The present results indicate that in VL cases (at least, in VL cases from eastern India), serum concentrations of cholesterol are inversely correlated with the density of amastigotes in the spleen. As serum cholesterol and membrane cholesterol are in dynamic equilibrium (Chobanian et al., 1962), cellular concentrations of cholesterol levels are presumably relatively low in patients with high amastigote burdens in their spleens. Cellular cholesterol is required for the assembly of membrane lipid rafts, and L. donovani is already known to affect the antigen presentation of macrophages by disrupting such rafts (Chakroborty et al., 2005), probably by decreasing membrane cholesterol. This may explain why, in hamsters at least, the liposomal delivery of cholesterol can lead to the clearance of L. donovani infections (Banerjee et al., 2009).

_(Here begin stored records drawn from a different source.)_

import Literature.NumberTheory.CubicFields.StabilizerFiniteReducible
import HarnessLib

/-!
# `|Aut(ℤ³)| = 6`: the stabilizer of `uv(u + v)` has exactly six elements (BTT (29), last line)

Topic `Literature/NumberTheory/CubicFields`; built on `StabilizerFiniteReducible.lean` (an element
of `Stab(0, b, c, d)`, `b ≠ 0`, is determined by its first row and determinant; the first-row
constraint `q(bp² + cpq + dq²) = 0`).

Bhargava–Taniguchi–Thorne 2023, §4.1 (29): "`|Aut(F)| = 6` if `F = ℚ × ℚ × ℚ`", i.e. for the
maximal order `ℤ³`, whose form is `f₀ = uv(u + v) = (0, 1, 1, 0)` of discriminant `1`
(`ReducibleCubicRings`: `R(0,1,c,d) ≅ ℤ × ℤ[t]/(t² + ct + d)`, here `ℤ × ℤ[t]/(t² + t) ≅ ℤ³`). We prove
**`|Stab_{GL₂(ℤ)}(f₀)| = |Aut R(f₀)| = 6`**:

* six explicit elements (`1`, `(1 0; 1 −1)`, `(0 −1; −1 0)`, `(0 −1; 1 −1)`, `(−1 1; 0 1)`,
  `(−1 1; −1 0)` — the signed permutations of the three root lines `u = 0`, `v = 0`, `u + v = 0`);
* `rowDet_mem_of_mem_stabilizer` — conversely the pair (first row, determinant) of an element of
  `Stab(f₀)` is one of six possibilities (`q p (p + q) = 0`, primitivity, and the `u²v`-coefficient),
  and it determines the element (`eq_of_mem_stabilizer_of_row_eq`);
* **`card_stabilizer_cubeForm`**, **`card_ringAut_cubeForm`** — `= 6`.

## References

* M. Bhargava, T. Taniguchi, F. Thorne, *Improved error estimates for the Davenport–Heilbronn
  theorems*, Math. Ann. 389 (2024) = arXiv:2107.12819, §4.1 (29) [BhargavaTaniguchiThorne2023].
-/

namespace Literature.NumberTheory.CubicFields

open BinaryCubic RingOfForm

/-- The form `f₀ = uv(u + v) = (0, 1, 1, 0)` of `ℤ³` (discriminant `1`). [folklore] -/
def cubeForm : BinaryCubic ℤ := ⟨0, 1, 1, 0⟩

/-- `Disc f₀ = 1`. [folklore] -/
theorem disc_cubeForm : cubeForm.disc = 1 := by
  rw [cubeForm, disc_eq]; norm_num

/-! ### Six elements of the stabilizer -/

/-- `τ₁ = (0 −1; −1 0)` (swap the lines `u = 0`, `v = 0`, with a sign), an involution. [folklore] -/
def tau1 : GL (Fin 2) ℤ where
  val := !![0, -1; -1, 0]
  inv := !![0, -1; -1, 0]
  val_inv := by ext i j; fin_cases i <;> fin_cases j <;> simp [Matrix.mul_apply, Fin.sum_univ_two]
  inv_val := by ext i j; fin_cases i <;> fin_cases j <;> simp [Matrix.mul_apply, Fin.sum_univ_two]

/-- `τ₂ = (0 −1; 1 −1)`, of order `3`, with inverse `(−1 1; −1 0)`. [folklore] -/
def tau2 : GL (Fin 2) ℤ where
  val := !![0, -1; 1, -1]
  inv := !![-1, 1; -1, 0]
  val_inv := by ext i j; fin_cases i <;> fin_cases j <;> simp [Matrix.mul_apply, Fin.sum_univ_two]
  inv_val := by ext i j; fin_cases i <;> fin_cases j <;> simp [Matrix.mul_apply, Fin.sum_univ_two]

/-- `τ₃ = (−1 1; 0 1)`, an involution. [folklore] -/
def tau3 : GL (Fin 2) ℤ where
  val := !![-1, 1; 0, 1]
  inv := !![-1, 1; 0, 1]
  val_inv := by ext i j; fin_cases i <;> fin_cases j <;> simp [Matrix.mul_apply, Fin.sum_univ_two]
  inv_val := by ext i j; fin_cases i <;> fin_cases j <;> simp [Matrix.mul_apply, Fin.sum_univ_two]

/-- `τ₄ = (1 0; 1 −1)`, an involution. [folklore] -/
def tau4 : GL (Fin 2) ℤ where
  val := !![1, 0; 1, -1]
  inv := !![1, 0; 1, -1]
  val_inv := by ext i j; fin_cases i <;> fin_cases j <;> simp [Matrix.mul_apply, Fin.sum_univ_two]
  inv_val := by ext i j; fin_cases i <;> fin_cases j <;> simp [Matrix.mul_apply, Fin.sum_univ_two]

/-- The six elements, as a function on `Fin 6`. [folklore] -/
def sixElements : Fin 6 → GL (Fin 2) ℤ :=
  ![1, tau4, tau1, tau2, tau3, tau2⁻¹]

/-- Their matrices. [folklore] -/
theorem coe_sixElements (i : Fin 6) : ((sixElements i : GL (Fin 2) ℤ) : Matrix (Fin 2) (Fin 2) ℤ) =
    ![(1 : Matrix (Fin 2) (Fin 2) ℤ), !![1, 0; 1, -1], !![0, -1; -1, 0], !![0, -1; 1, -1], !![-1, 1; 0, 1], !![-1, 1; -1, 0]] i := by
  fin_cases i <;> rfl

/-- **All six stabilize `f₀`.** [folklore] -/
theorem sixElements_mem (i : Fin 6) : sixElements i ∈ MulAction.stabilizer (GL (Fin 2) ℤ) cubeForm := by
  rw [mem_stabilizer_iff_twist, coe_sixElements]
  fin_cases i <;> (ext <;> simp [cubeForm, twist, subst, Matrix.det_fin_two])

/-- The invariant `(M₀₀, M₀₁, det M)` of a `GL₂(ℤ)` element. [folklore] -/
def rowDet (γ : GL (Fin 2) ℤ) : ℤ × ℤ × ℤ :=
  ((γ : Matrix (Fin 2) (Fin 2) ℤ) 0 0, (γ : Matrix (Fin 2) (Fin 2) ℤ) 0 1, (γ : Matrix (Fin 2) (Fin 2) ℤ).det)

/-- The six elements have six distinct invariants. [folklore] -/
theorem rowDet_sixElements (i : Fin 6) :
    rowDet (sixElements i) = ![((1 : ℤ), (0 : ℤ), (1 : ℤ)), (1, 0, -1), (0, -1, -1), (0, -1, 1), (-1, 1, -1), (-1, 1, 1)] i := by
  unfold rowDet
  rw [coe_sixElements]
  fin_cases i <;> simp [Matrix.det_fin_two]

/-- Hence the six elements are distinct. [folklore] -/
theorem sixElements_injective : Function.Injective sixElements := by
  intro i j h
  have h' := congrArg rowDet h
  rw [rowDet_sixElements, rowDet_sixElements] at h'
  fin_cases i <;> fin_cases j <;> simp_all

/-! ### At most six elements -/

/-- The admissible invariants. [folklore] -/
def admissible : Finset (ℤ × ℤ × ℤ) :=
  {(1, 0, 1), (1, 0, -1), (0, -1, -1), (0, -1, 1), (-1, 1, -1), (-1, 1, 1)}

/-- **The invariant of an element of `Stab(f₀)` is admissible**: `q p (p + q) = 0` and `(p, q)`
primitive give six possible first rows, and the `u²v`-coefficient (`= det · (p²s + 2pqr + 2pqs + q²r)`
must be `1`) excludes `(−1, 0)`, `(0, 1)`, `(1, −1)`. [folklore] -/
theorem rowDet_mem_of_mem_stabilizer {γ : GL (Fin 2) ℤ} (hγ : γ ∈ MulAction.stabilizer (GL (Fin 2) ℤ) cubeForm) :
    rowDet γ ∈ admissible := by
  obtain ⟨hrow, hcop⟩ := row_constraint_of_mem_stabilizer (b := 1) (c := 1) (d := 0) hγ
  have hdetu : IsUnit (γ : Matrix (Fin 2) (Fin 2) ℤ).det := Matrix.isUnits_det_units γ
  rw [Matrix.det_fin_two] at hdetu
  rw [mem_stabilizer_iff_twist] at hγ
  have hb := congrArg BinaryCubic.b hγ
  simp only [cubeForm, twist, subst, smul_b, Matrix.det_fin_two] at hb
  unfold rowDet admissible
  simp only [Finset.mem_insert, Finset.mem_singleton, Prod.mk.injEq, Matrix.det_fin_two]
  -- abbreviations (introduced last, so that they catch every occurrence)
  set p := (γ : Matrix (Fin 2) (Fin 2) ℤ) 0 0 with hp
  set q := (γ : Matrix (Fin 2) (Fin 2) ℤ) 0 1 with hq
  set r := (γ : Matrix (Fin 2) (Fin 2) ℤ) 1 0 with hr
  set s := (γ : Matrix (Fin 2) (Fin 2) ℤ) 1 1 with hs
  have hdet2 : (p * s - q * r) ^ 2 = 1 := by
    rcases Int.isUnit_iff.mp hdetu with h | h <;> rw [h] <;> norm_num
  -- `q p (p + q) = 0`
  have hrow' : q * p * (p + q) = 0 := by linear_combination hrow
  rcases mul_eq_zero.mp hrow' with h1 | h1
  · rcases mul_eq_zero.mp h1 with hq0 | hp0
    · -- `q = 0`: `p = ±1`, and the `b`-equation gives `p = 1`
      have hpu : IsUnit p := by rw [hq0] at hcop; exact isCoprime_zero_right.mp hcop
      rw [hq0] at hb hdet2
      have hs2 : s ^ 2 = 1 := by
        rcases Int.isUnit_iff.mp hpu with h | h <;> rw [h] at hdet2 <;> nlinarith [hdet2]
      have hp1 : p = 1 := by
        have e : p ^ 3 * s ^ 2 = 1 := by linear_combination hb
        rcases Int.isUnit_iff.mp hpu with h | h
        · exact h
        · rw [h, hs2] at e; norm_num at e
      rw [hq0, hp1]
      have : s = 1 ∨ s = -1 := by
        have : (s - 1) * (s + 1) = 0 := by linear_combination hs2
        rcases mul_eq_zero.mp this with h | h
        · left; linarith
        · right; linarith
      omega
    · -- `p = 0`: `q = ±1`, and the `b`-equation gives `q = -1`… precisely `det · q² r = 1` with `det = -q r`
      have hqu : IsUnit q := by rw [hp0] at hcop; exact isCoprime_zero_left.mp hcop
      rw [hp0] at hb hdet2
      have hq2 : q ^ 2 = 1 := by rcases Int.isUnit_iff.mp hqu with h | h <;> rw [h] <;> norm_num
      have hr2 : r ^ 2 = 1 := by nlinarith [hdet2, hq2]
      -- `hb : (0 * s - q * r) * (q ^ 2 * r) = 1`, i.e. `-q³ r² = 1`, so `q = -1`
      have hq1 : q = -1 := by
        have e : q ^ 3 * r ^ 2 = -1 := by linear_combination -hb
        rcases Int.isUnit_iff.mp hqu with h | h
        · rw [h, hr2] at e; norm_num at e
        · exact h
      rw [hp0, hq1]
      have : r = 1 ∨ r = -1 := by
        have : (r - 1) * (r + 1) = 0 := by linear_combination hr2
        rcases mul_eq_zero.mp this with h | h
        · left; linarith
        · right; linarith
      omega
  · -- `p = -q`: `q = ±1`; the `b`-equation gives `(p, q) = (-1, 1)`
    have hpq : p = -q := by linarith
    have hqu : IsUnit q := by
      obtain ⟨α, β, hαβ⟩ := hcop
      rw [hpq] at hαβ
      exact IsUnit.of_mul_eq_one (β - α) (by linear_combination hαβ)
    rw [hpq] at hb hdet2
    have hq2 : q ^ 2 = 1 := by rcases Int.isUnit_iff.mp hqu with h | h <;> rw [h] <;> norm_num
    -- `det = -q s - q r = -q (s + r)`, `det² = 1` gives `(s + r)² = 1`
    have hsr2 : (s + r) ^ 2 = 1 := by nlinarith [hdet2, hq2]
    -- `hb`: `det · (q² s - 2 q² r - 2 q² s + q² r) = det · q² (-(s + r)) = -q (s+r) · (-(s+r)) q² = q³ (s+r)²`
    have hq1 : q = 1 := by
      have e : q ^ 3 * (s + r) ^ 2 = 1 := by linear_combination hb
      rcases Int.isUnit_iff.mp hqu with h | h
      · exact h
      · rw [h, hsr2] at e; norm_num at e
    rw [hpq, hq1]
    have : s + r = 1 ∨ s + r = -1 := by
      have : (s + r - 1) * (s + r + 1) = 0 := by linear_combination hsr2
      rcases mul_eq_zero.mp this with h | h
      · left; linarith
      · right; linarith
    omega

/-- `rowDet` is injective on `Stab(f₀)` (`eq_of_mem_stabilizer_of_row_eq` with `b = 1`). [folklore] -/
theorem rowDet_injOn_stabilizer {γ γ' : GL (Fin 2) ℤ} (hγ : γ ∈ MulAction.stabilizer (GL (Fin 2) ℤ) cubeForm)
    (hγ' : γ' ∈ MulAction.stabilizer (GL (Fin 2) ℤ) cubeForm) (h : rowDet γ = rowDet γ') : γ = γ' := by
  simp only [rowDet, Prod.mk.injEq] at h
  exact eq_of_mem_stabilizer_of_row_eq (b := 1) (c := 1) (d := 0) one_ne_zero hγ hγ' h.1 h.2.1 h.2.2

/-! ### `|Stab(f₀)| = 6` -/

/-- **`|Stab_{GL₂(ℤ)}(uv(u+v))| = 6`** (BTT (29): `|Aut(ℚ × ℚ × ℚ)| = 6`). [cite: BhargavaTaniguchiThorne2023, §4.1 (29) (|Aut F| = 6 for F = ℚ³)] -/
theorem card_stabilizer_cubeForm : Nat.card (MulAction.stabilizer (GL (Fin 2) ℤ) cubeForm) = 6 := by
  classical
  haveI : Finite (MulAction.stabilizer (GL (Fin 2) ℤ) cubeForm) :=
    finite_stabilizer_of_disc_ne_zero (by rw [disc_cubeForm]; exact one_ne_zero)
  apply le_antisymm
  · -- injection into the six admissible invariants
    have h := Nat.card_le_card_of_injective
      (fun γ : MulAction.stabilizer (GL (Fin 2) ℤ) cubeForm => (⟨rowDet γ, rowDet_mem_of_mem_stabilizer γ.2⟩ : admissible))
      (fun γ γ' hh => Subtype.ext (rowDet_injOn_stabilizer γ.2 γ'.2 (congrArg Subtype.val hh)))
    rw [Nat.card_eq_fintype_card (α := admissible), Fintype.card_coe] at h
    exact h.trans (by decide)
  · -- six distinct elements
    have h := Nat.card_le_card_of_injective
      (fun i : Fin 6 => (⟨sixElements i, sixElements_mem i⟩ : MulAction.stabilizer (GL (Fin 2) ℤ) cubeForm))
      (fun i j hh => sixElements_injective (congrArg Subtype.val hh))
    rwa [Nat.card_eq_fintype_card, Fintype.card_fin] at h

/-- **`|Aut R(uv(u+v))| = |Aut(ℤ × ℤ[t]/(t² + t))| = |Aut ℤ³| = 6`** (Levi–Delone–Faddeev `Stab ≅ Aut`). [cite: BhargavaTaniguchiThorne2023, §4.1 (29) (|Aut(ℤ³)| = 6)] -/
theorem card_ringAut_cubeForm : Nat.card (RingAut (RingOfForm cubeForm)) = 6 := by
  rw [← card_stabilizer_eq_card_ringAut, card_stabilizer_cubeForm]

end Literature.NumberTheory.CubicFields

The role of membrane cholesterol in the interaction between T-cells and antigen-presenting cells (APC) has been well studied, in various systems. Cholesterol treatment enhances the antigen-presenting function of monocytes, for example, by up-regulating the expression of molecules of major histocompatibility complex (MHC) class II (Hughes et al., 1992). In infections with Helicobacter pylori, it also promotes the phagocytosis of the bacteria by APC and enhances an antigen-specific T-cell response during bacterial challenge, leading to a T-cell-dependent reduction in the number of bacteria in the stomach (Wunder et al., 2006). Treatment of APC with nystatin or methyl cyclodextrin, which are known quenchers of cholesterol from the membrane, reduces the cells’ antigen-presenting ability without affecting their surface expression of class-II molecules (Anderson et al., 2000). Thus, cholesterol may play a decisive role in the cell-mediated immune response of the host. Defective cellular immunity is one of the main characteristics of VL (Pearson et al., 1983). In the present study, all of the VL cases investigated had fasting blood sugar levels that were in the ‘normal’ range, indicating that L. donovani affects the cholesterol metabolism but not the general carbohydrate metabolism of its human hosts.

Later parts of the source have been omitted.